What needs to be done
I would like each line of the data that holds the word "three" copied out.

Stored items
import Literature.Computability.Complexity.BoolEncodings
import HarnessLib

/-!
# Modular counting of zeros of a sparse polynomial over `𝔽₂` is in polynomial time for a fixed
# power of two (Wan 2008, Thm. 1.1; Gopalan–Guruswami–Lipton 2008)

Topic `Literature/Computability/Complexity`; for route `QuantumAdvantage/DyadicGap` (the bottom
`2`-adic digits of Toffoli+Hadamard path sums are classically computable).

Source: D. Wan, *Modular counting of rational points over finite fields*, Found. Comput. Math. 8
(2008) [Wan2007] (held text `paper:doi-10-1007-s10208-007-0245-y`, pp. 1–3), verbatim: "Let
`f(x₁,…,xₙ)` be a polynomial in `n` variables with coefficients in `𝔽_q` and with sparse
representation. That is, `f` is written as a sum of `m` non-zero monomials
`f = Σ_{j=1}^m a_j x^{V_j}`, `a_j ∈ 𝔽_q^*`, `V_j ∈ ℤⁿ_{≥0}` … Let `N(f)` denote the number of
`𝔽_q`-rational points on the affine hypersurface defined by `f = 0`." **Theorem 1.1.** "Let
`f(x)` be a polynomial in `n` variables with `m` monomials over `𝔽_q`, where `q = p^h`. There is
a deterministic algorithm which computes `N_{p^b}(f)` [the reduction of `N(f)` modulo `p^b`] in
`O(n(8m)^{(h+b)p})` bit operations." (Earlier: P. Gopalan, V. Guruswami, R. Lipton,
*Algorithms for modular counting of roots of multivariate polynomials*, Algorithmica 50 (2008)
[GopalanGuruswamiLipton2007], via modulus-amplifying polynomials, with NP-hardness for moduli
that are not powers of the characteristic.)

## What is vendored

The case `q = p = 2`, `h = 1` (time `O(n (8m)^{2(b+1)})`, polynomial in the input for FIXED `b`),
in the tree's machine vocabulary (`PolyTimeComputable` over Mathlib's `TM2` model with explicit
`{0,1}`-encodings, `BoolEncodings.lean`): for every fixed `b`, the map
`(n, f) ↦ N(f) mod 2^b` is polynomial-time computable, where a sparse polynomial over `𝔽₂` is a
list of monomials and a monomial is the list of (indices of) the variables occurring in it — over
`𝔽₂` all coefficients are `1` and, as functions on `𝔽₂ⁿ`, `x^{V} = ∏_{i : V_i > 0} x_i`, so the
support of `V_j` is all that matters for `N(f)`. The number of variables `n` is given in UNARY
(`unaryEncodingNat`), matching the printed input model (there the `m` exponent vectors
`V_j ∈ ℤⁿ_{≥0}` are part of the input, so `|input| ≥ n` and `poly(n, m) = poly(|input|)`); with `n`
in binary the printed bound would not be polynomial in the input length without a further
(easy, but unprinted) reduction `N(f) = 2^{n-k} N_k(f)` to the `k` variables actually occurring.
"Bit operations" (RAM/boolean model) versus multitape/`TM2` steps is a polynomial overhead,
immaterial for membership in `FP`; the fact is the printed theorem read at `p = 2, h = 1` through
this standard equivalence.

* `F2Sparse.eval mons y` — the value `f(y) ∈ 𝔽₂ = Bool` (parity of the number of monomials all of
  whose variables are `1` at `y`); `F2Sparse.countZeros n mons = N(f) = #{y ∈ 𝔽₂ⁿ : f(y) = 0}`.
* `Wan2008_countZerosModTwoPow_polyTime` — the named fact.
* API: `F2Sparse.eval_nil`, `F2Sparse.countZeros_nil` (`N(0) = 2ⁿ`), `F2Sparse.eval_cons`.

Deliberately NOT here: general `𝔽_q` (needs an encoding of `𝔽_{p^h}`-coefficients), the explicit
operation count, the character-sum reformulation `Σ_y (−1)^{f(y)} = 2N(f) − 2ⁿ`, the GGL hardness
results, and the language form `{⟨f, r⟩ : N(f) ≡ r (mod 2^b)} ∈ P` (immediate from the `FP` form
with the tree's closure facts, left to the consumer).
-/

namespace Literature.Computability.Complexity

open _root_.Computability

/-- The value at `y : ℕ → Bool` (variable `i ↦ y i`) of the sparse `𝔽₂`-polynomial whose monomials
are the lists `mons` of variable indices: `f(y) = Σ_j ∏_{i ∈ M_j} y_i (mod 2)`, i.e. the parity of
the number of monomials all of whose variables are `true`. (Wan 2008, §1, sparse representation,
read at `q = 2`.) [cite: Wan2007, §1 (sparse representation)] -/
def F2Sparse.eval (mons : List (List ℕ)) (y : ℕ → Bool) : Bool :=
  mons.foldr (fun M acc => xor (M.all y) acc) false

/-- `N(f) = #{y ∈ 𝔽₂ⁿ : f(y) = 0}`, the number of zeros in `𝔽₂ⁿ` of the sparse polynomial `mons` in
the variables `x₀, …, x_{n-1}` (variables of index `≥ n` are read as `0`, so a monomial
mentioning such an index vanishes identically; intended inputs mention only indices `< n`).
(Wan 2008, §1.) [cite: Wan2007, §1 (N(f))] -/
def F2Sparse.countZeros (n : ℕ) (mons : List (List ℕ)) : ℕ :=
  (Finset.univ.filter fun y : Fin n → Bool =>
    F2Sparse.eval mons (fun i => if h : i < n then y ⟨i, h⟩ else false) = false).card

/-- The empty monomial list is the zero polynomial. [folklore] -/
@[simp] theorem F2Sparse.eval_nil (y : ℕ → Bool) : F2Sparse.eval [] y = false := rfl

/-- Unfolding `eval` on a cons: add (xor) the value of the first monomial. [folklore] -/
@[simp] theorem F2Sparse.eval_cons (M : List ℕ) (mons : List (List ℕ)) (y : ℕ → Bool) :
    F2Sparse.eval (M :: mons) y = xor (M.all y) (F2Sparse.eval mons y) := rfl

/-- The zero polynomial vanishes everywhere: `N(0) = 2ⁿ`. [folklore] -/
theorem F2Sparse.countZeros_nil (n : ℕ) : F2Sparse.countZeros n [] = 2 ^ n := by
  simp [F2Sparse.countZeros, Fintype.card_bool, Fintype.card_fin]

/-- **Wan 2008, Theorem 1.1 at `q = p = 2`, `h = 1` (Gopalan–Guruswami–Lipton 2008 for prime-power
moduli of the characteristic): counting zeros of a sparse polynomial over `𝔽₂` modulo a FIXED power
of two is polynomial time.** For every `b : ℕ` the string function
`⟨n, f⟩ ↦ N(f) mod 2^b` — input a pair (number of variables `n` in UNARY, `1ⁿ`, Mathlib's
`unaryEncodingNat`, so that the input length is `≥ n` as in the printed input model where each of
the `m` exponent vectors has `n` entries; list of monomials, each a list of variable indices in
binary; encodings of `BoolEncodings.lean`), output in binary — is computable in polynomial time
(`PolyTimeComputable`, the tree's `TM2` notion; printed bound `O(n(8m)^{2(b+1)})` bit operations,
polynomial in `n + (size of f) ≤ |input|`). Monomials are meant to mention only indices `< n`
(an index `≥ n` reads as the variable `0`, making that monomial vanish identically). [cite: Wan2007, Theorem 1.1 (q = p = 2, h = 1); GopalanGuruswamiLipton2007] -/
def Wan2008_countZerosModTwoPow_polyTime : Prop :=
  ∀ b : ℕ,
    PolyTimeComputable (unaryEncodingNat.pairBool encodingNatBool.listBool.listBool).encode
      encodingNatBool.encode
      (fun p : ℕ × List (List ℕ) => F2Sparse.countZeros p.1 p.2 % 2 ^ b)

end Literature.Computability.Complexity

==

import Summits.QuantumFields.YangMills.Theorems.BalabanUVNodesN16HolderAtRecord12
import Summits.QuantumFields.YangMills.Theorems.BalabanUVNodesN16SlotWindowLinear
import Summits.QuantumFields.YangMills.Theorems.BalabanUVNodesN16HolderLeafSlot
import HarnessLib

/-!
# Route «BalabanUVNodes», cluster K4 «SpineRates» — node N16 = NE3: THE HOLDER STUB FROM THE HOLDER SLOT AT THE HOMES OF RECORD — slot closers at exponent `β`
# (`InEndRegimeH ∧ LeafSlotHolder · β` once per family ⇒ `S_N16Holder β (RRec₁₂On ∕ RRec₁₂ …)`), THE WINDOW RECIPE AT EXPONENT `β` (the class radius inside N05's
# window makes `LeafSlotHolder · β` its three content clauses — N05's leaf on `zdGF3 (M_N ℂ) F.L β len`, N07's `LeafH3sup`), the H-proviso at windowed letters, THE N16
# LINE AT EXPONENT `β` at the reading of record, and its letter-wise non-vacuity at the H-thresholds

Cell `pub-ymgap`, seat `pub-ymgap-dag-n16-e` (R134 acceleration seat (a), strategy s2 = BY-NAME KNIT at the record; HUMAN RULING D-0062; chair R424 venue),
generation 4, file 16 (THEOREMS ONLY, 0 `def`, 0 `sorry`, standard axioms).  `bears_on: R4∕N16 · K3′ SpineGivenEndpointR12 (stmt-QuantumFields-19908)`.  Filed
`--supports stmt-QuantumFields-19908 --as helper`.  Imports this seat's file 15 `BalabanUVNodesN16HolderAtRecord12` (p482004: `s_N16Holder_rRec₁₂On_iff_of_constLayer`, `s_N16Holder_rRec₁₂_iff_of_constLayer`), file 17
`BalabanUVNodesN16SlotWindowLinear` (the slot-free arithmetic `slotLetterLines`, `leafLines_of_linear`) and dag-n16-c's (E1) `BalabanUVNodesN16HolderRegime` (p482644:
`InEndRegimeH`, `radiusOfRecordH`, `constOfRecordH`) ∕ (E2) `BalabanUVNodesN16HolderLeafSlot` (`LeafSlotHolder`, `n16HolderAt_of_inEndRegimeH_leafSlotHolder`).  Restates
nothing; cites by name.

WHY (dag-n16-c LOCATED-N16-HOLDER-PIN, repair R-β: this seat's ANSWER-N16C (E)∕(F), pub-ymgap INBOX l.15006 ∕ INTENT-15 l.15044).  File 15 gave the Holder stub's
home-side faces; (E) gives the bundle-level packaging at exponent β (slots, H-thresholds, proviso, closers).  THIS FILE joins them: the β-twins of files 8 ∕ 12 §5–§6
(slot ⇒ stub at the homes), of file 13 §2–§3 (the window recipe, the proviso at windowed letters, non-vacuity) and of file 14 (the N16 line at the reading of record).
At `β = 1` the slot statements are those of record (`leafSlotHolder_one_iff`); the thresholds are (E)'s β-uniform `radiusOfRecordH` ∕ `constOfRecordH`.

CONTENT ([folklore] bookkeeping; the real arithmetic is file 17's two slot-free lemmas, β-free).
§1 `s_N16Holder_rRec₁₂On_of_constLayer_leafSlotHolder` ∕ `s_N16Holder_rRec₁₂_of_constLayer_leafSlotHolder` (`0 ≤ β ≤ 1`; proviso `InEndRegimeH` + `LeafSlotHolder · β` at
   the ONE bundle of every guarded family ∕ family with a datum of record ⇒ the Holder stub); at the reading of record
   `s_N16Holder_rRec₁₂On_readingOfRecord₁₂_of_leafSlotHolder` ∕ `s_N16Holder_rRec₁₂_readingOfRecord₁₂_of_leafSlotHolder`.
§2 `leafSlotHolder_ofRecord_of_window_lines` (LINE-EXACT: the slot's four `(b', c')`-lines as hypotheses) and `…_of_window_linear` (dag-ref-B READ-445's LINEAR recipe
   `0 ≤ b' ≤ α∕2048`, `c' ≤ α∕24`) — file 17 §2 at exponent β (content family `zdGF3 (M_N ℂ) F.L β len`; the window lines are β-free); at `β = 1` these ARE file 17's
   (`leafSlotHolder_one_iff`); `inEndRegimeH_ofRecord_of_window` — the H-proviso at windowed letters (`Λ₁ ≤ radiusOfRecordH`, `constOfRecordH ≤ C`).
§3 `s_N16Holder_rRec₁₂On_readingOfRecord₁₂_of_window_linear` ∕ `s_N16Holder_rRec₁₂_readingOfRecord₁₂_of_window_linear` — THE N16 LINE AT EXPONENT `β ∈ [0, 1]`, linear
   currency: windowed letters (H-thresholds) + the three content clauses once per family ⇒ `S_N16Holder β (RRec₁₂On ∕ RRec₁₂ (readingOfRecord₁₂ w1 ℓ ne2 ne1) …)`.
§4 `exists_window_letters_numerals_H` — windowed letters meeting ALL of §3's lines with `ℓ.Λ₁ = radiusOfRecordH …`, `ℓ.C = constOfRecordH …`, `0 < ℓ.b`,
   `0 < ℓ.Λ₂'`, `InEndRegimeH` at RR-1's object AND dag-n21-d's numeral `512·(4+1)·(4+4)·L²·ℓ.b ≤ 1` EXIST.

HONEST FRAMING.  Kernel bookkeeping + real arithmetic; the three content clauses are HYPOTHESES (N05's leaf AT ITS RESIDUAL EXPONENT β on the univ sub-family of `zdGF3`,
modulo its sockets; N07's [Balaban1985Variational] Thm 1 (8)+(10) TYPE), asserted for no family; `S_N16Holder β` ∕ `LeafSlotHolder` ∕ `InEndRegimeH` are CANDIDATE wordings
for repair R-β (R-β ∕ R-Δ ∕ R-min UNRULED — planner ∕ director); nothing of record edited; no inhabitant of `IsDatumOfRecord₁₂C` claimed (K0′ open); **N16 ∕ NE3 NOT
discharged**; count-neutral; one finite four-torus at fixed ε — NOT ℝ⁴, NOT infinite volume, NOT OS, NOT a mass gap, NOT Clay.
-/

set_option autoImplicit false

---

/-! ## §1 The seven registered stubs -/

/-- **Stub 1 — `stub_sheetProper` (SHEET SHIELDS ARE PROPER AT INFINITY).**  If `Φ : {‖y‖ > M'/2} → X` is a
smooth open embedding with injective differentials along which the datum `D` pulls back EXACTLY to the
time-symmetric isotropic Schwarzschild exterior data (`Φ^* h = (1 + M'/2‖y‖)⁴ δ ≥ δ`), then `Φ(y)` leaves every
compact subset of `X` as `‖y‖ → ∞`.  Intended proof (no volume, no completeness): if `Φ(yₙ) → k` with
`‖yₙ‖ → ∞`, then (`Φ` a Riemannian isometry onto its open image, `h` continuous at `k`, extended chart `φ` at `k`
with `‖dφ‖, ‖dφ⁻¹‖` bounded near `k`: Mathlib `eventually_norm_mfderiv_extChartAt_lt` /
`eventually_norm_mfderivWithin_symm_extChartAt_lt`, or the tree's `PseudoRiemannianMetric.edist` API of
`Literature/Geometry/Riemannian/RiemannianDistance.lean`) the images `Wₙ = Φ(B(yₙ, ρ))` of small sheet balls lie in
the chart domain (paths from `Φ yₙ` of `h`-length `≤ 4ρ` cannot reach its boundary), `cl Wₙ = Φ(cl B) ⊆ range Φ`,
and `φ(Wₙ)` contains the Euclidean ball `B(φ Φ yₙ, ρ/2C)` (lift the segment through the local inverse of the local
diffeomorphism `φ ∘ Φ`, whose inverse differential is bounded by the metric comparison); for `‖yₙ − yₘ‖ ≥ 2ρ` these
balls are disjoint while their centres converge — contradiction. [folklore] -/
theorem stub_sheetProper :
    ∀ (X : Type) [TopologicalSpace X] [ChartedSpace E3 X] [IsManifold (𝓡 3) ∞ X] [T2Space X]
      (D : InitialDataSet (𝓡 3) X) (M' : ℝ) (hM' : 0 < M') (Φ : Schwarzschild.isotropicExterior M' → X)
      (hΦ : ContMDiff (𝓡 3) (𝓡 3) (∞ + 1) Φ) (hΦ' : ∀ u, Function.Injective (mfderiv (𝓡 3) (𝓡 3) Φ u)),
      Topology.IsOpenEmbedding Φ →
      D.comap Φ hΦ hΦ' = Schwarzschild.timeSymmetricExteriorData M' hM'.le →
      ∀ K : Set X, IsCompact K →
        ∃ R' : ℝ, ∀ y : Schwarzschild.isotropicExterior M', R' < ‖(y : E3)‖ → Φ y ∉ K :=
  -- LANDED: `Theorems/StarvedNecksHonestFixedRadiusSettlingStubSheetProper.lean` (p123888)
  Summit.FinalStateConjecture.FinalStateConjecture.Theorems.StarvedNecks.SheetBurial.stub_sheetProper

Answer for the task
# window makes `LeafSlotHolder · β` its three content clauses — N05's leaf on `zdGF3 (M_N ℂ) F.L β len`, N07's `LeafH3sup`), the H-proviso at windowed letters, THE N16
   currency: windowed letters (H-thresholds) + the three content clauses once per family ⇒ `S_N16Holder β (RRec₁₂On ∕ RRec₁₂ (readingOfRecord₁₂ w1 ℓ ne2 ne1) …)`.
HONEST FRAMING.  Kernel bookkeeping + real arithmetic; the three content clauses are HYPOTHESES (N05's leaf AT ITS RESIDUAL EXPONENT β on the univ sub-family of `zdGF3`,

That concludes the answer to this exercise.